import Summits.Ventures.AbcSig.Rows.TemplateC2a
import Summits.Ventures.AbcSig.Levels.N346
import Summits.Ventures.AbcSig.Levels.N5536
import Summits.Ventures.AbcSig.Rows.C2aL173A0

/-!
# Venture AbcSig — ROW `C2aL173A0AB`: `173^m·xⁿ + yⁿ = z²` (SECOND coefficient distribution `(A, B) = (173^m, 2^0)` of the
cell; the distribution `xⁿ + 173^m·yⁿ = z²` is `Rows/C2aL173A0.lean`), class `a = 0` (GENERATED by p-lean gen/make_rows.py)

HONEST FRAMING. A row of a COMPUTATION cell (`pub-abcsig`); a CONDITIONAL theorem, no claim on ABC or any summit.
For `a = 0` the second distribution is the first with the variables swapped (`IsPrimitiveSolution.swap`), so this
file is a corollary of `row_C2aL173A0` with the SAME hypotheses (`BS04Package` CITED, `DataComplete …` COMPUTED, the
row's per-orbit exclusions `hX_…` CITED, stated for the family predicate `famB (2 ^ 0 * 173 ^ m) …` of the first row).
-/

namespace Summit.Ventures.AbcSig

/-- Row `C2aL173A0AB`: second coefficient distribution `173^m·xⁿ + 2^0·yⁿ = z²` (see module docstring). -/
theorem row_C2aL173A0AB (M : NewformModel) (hP : M.BS04Package)
    (hD346 : M.DataComplete 346 level346Orbits) (hD5536 : M.DataComplete 5536 level5536Orbits)
    (n : ℕ) (hn : n.Prime) (hmin : 11 ≤ n) (hnℓ : n ≠ 173) (m : ℕ) (hm : 1 ≤ m) (hmn : m < n)
    (hX_orbit_346_5 : n ∈ ([7, 29] : List ℕ) → M.Excludes 346 orbit_346_5 (famB (2 ^ 0 * 173 ^ m) n (fun _ _ => True)))
    (hX_orbit_5536_7 : n ∈ ([37] : List ℕ) → M.Excludes 5536 orbit_5536_7 (famB (2 ^ 0 * 173 ^ m) n (fun _ _ => True)))
    (x y z : ℤ) (hxy1 : x * y ≠ 1) (hxy2 : x * y ≠ -1) : ¬ IsPrimitiveSolution (173 ^ m) (2 ^ 0) 1 n x y z := by
  intro h
  have h' : IsPrimitiveSolution 1 (2 ^ 0 * 173 ^ m) 1 n y x z := by simpa only [pow_zero, one_mul] using h.swap
  exact row_C2aL173A0 M hP hD346 hD5536 n hn hmin hnℓ m hm hmn hX_orbit_346_5 hX_orbit_5536_7 y x z (by rwa [mul_comm]) (by rwa [mul_comm]) h'

end Summit.Ventures.AbcSig
import Mathlib.Data.Rat.Denumerable
import Literature.Probability.RandomPlanarGeometry.HalfPlaneAnchors
import Literature.Probability.RandomPlanarGeometry.BoundaryCorrespondence
import Literature.Probability.RandomPlanarGeometry.SimpleCurveLaws
import HarnessLib

/-!
# The countable test family on a Dobrushin domain and separation of chordal simple curves

Step T2b of the transposition of [LSW] Thm. 6.1 to `Literature.Probability.RandomPlanarGeometry.IsSLELaw.hullRestriction_eightThirds`
(plan in `ConformalRestrictionProofs`; G. F. Lawler, O. Schramm, W. Werner, *Conformal
restriction: the chordal case*, J. Amer. Math. Soc. **16** (2003), arXiv:math/0209343,
Lemma 3.2 p. 10: laws of random sets from `0` to `∞` in `ℍ` are determined by the avoidance
probabilities of `*`-hulls). To apply the transfer theorem
`CurveClass.Measure.ext_of_missCode_injOn` (`SimpleCurveLaws`) to two laws of chordal simple
curves in `(D'; a, b)` we need a SEQUENCE of closed test sets whose avoidance code is injective
on those curves. PROVED here:

* `Literature.anchoredSeq n` — an enumeration (through `Denumerable (List (ℚ × ℚ × ℚ))`) of the
  anchored rational test sets of the half-plane (`HalfPlaneAnchors.testSet`, `IsAnchored`),
  with `∅` at the non-anchored indices; finite unions stay anchored or empty
  (`biUnion_anchoredSeq`);
* `Literature.imageTest ψ n = ψ.boundaryExtension '' anchoredSeq n` — their images in `cl D'` under
  the boundary extension of a chordal uniformizing map `ψ` of `(D'; a, b)` (compact);
* `Literature.chordalCarrier D'` — the Borel set of simple curve classes from `a` to `b` with trace
  in `D' ∪ {a, b}` (`measurableSet_chordalCarrier`: the trace condition is
  "`⊆ cl D'` and missing the compact pieces `∂D' ∖ (B(a, 1/k) ∪ B(b, 1/k))`");
* `Literature.Probability.RandomPlanarGeometry.injOn_missCode_imageTest` — **the avoidance code of `imageTest ψ` is injective on
  `chordalCarrier D'`**: two such classes with different traces are separated by some test
  set. Pull the second trace back to `ℍ ∪ {0}` by `ψ⁻¹` — a simple path from `0` to `∞`
  (inverse boundary behaviour of `ψ` at `a` and `b`, Carathéodory `hC`), whose complement is
  connected (`isConnected_compl_image_of_tendsto_cocompact`, from `JordanArcSeparation`
  `hJarc`) — and separate a pulled-back point of the first trace from it by an anchored test
  set (`exists_anchored_testSet`); the boundary correspondence (`BoundaryCorrespondence`)
  translates avoidance back to `D'`.
-/

noncomputable section
import Literature.NumberTheory.DiophantineGeometry.CatalanReduction
import Literature.NumberTheory.DiophantineGeometry.CatalanEuler
import HarnessLib

/-!
# Catalan / Mihăilescu (abc.S19): the assembly with Euler's case discharged

`Literature.NumberTheory.DiophantineGeometry.Catalan.mihailescu_of_euler_of_mihailescu_theorems`
(`CatalanReduction`) proves `Literature.NumberTheory.DiophantineGeometry.mihailescu` from four
hypotheses: Euler's case `x ² = y ³ + 1 ⇒ (x, y) = (3, 2)` and Mihăilescu's Theorems I, II, III
[Schoof2009, Chapter 1]. Euler's case is now a theorem of the tree
(`Literature.NumberTheory.DiophantineGeometry.Catalan.euler`, `CatalanEuler`, [Schoof2009,
Proposition 4.2], via the units of `ℤ[∛2]`), so this file plugs it in:

* `Catalan.sq_eq_cube_add_one` — Euler's case in the natural-number shape consumed by
  `Catalan.mihailescu_of_cubic_of_odd_primes`;
* `Catalan.mihailescu_of_odd_primes` — `mihailescu` follows from the odd prime case alone
  (Lebesgue, Ko Chao and Euler being proved);
* `Catalan.mihailescu_of_mihailescu_theorems` — `mihailescu` follows from Mihăilescu's Theorems
  I, II, III alone, stated exactly as on [Schoof2009, p. 4] for odd primes `p, q` and non-zero
  integers `x, y` with `x ^ p - y ^ q = 1` (Theorem I via `IsWieferich`, abc.S15).

So what separates the tree from `mihailescu_holds` is exactly Mihăilescu's Theorems I
(double Wieferich, J. Number Theory **99** (2003); [Schoof2009, Ch. 10]), II (Crelle **572**
(2004) [Mihailescu2004]; [Schoof2009, Ch. 12–14, 16]) and III (J. Number Theory **118** (2006);
[Schoof2009, Ch. 11]). No named fact is introduced; nothing restates `mihailescu`.
-/

namespace Literature.NumberTheory.DiophantineGeometry

namespace Catalan

/-- **Euler's case in natural numbers** [Schoof2009, Proposition 4.2]: `x ² = y ³ + 1` with
`y > 0` forces `(x, y) = (3, 2)` — from `Catalan.euler` (integers, both signs of `x`).
[cite: Schoof2009, Proposition 4.2] -/
theorem sq_eq_cube_add_one {x y : ℕ} (hy : 0 < y) (h : x ^ 2 = y ^ 3 + 1) : x = 3 ∧ y = 2 := by
  have hx : x ≠ 0 := by
    rintro rfl
    rw [zero_pow two_ne_zero] at h
    omega
  have hZ : (x : ℤ) ^ 2 - (y : ℤ) ^ 3 = 1 := by
    have h' := congrArg (fun n : ℕ => (n : ℤ)) h
    push_cast at h'
    linarith
  obtain ⟨hx3, hy2⟩ := euler (by exact_mod_cast hx) (by exact_mod_cast hy.ne') hZ
  refine ⟨?_, by exact_mod_cast hy2⟩
  rcases hx3 with h3 | h3
  · exact_mod_cast h3
  · exfalso
    have : (0 : ℤ) ≤ (x : ℤ) := by positivity
    linarith

/-- **Catalan's conjecture from its odd prime case** [Schoof2009, Chapter 1, proof of the Main
theorem, p. 5]: with Lebesgue's (`Catalan.lebesgue`), Ko Chao's (`Catalan.koChao`) and Euler's
(`Catalan.euler`) cases proved, `mihailescu` follows from the single hypothesis that
`x ^ p ≠ y ^ q + 1` for odd primes `p, q` and natural numbers `x, y` with `y > 0` (Mihăilescu
2002/2004). [cite: Schoof2009, Ch. 1, Main theorem (proof, p. 5)] -/
theorem mihailescu_of_odd_primes
    (hodd : ∀ {x y p q : ℕ}, 0 < y → p.Prime → q.Prime → Odd p → Odd q → x ^ p ≠ y ^ q + 1) :
    mihailescu :=
  mihailescu_of_cubic_of_odd_primes sq_eq_cube_add_one hodd

/-- **Catalan's conjecture from Mihăilescu's Theorems I, II, III** [Schoof2009, Chapter 1]:
`mihailescu` follows from the three theorems alone, each taken as an explicit hypothesis exactly
as stated on [Schoof2009, p. 4] for odd primes `p, q` and non-zero integers `x, y` with
`x ^ p - y ^ q = 1`: `hI` — Theorem I (P. Mihăilescu 2000; J. Number Theory **99** (2003);
Stickelberger's theorem, [Schoof2009, Ch. 10]): `p ^ (q-1) ≡ 1 (mod q²)` and
`q ^ (p-1) ≡ 1 (mod p²)` (`IsWieferich p q ∧ IsWieferich q p`); `hII` — Theorem II (2002;
J. reine angew. Math. **572** (2004) [Mihailescu2004]; Thaine's theorem, [Schoof2009,
Ch. 12–14, 16]): `p ≡ 1 (mod q)` or `q ≡ 1 (mod p)`; `hIII` — Theorem III (2003; J. Number
Theory **118** (2006); [Schoof2009, Ch. 11]): `p < 4 q²` and `q < 4 p²`. Everything else —
Exercise 1.1, Lebesgue, Ko Chao, Euler, Exercises 1.2–1.3 and the final bookkeeping — is proved
in the tree. [cite: Schoof2009, Ch. 1, Main theorem (proof, p. 5)] -/
theorem mihailescu_of_mihailescu_theorems
    (hI : ∀ {p q : ℕ} {x y : ℤ}, p.Prime → q.Prime → Odd p → Odd q → x ≠ 0 → y ≠ 0 →
      x ^ p - y ^ q = 1 → IsWieferich p q ∧ IsWieferich q p)
    (hII : ∀ {p q : ℕ} {x y : ℤ}, p.Prime → q.Prime → Odd p → Odd q → x ≠ 0 → y ≠ 0 →
      x ^ p - y ^ q = 1 → p ≡ 1 [MOD q] ∨ q ≡ 1 [MOD p])
    (hIII : ∀ {p q : ℕ} {x y : ℤ}, p.Prime → q.Prime → Odd p → Odd q → x ≠ 0 → y ≠ 0 →
      x ^ p - y ^ q = 1 → p < 4 * q ^ 2 ∧ q < 4 * p ^ 2) :
    mihailescu :=
  mihailescu_of_euler_of_mihailescu_theorems sq_eq_cube_add_one hI hII hIII

end Catalan

end Literature.NumberTheory.DiophantineGeometry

### Exercise aim:
Only one stretch of the data above is needed. Restate it word for word, from the line containing "(hD346 : M.DataComplete" through the line containing "(n : ℕ) (hn : n.Prime)", both ends included.

### Exercise output:
    (hD346 : M.DataComplete 346 level346Orbits) (hD5536 : M.DataComplete 5536 level5536Orbits)
    (n : ℕ) (hn : n.Prime) (hmin : 11 ≤ n) (hnℓ : n ≠ 173) (m : ℕ) (hm : 1 ≤ m) (hmn : m < n)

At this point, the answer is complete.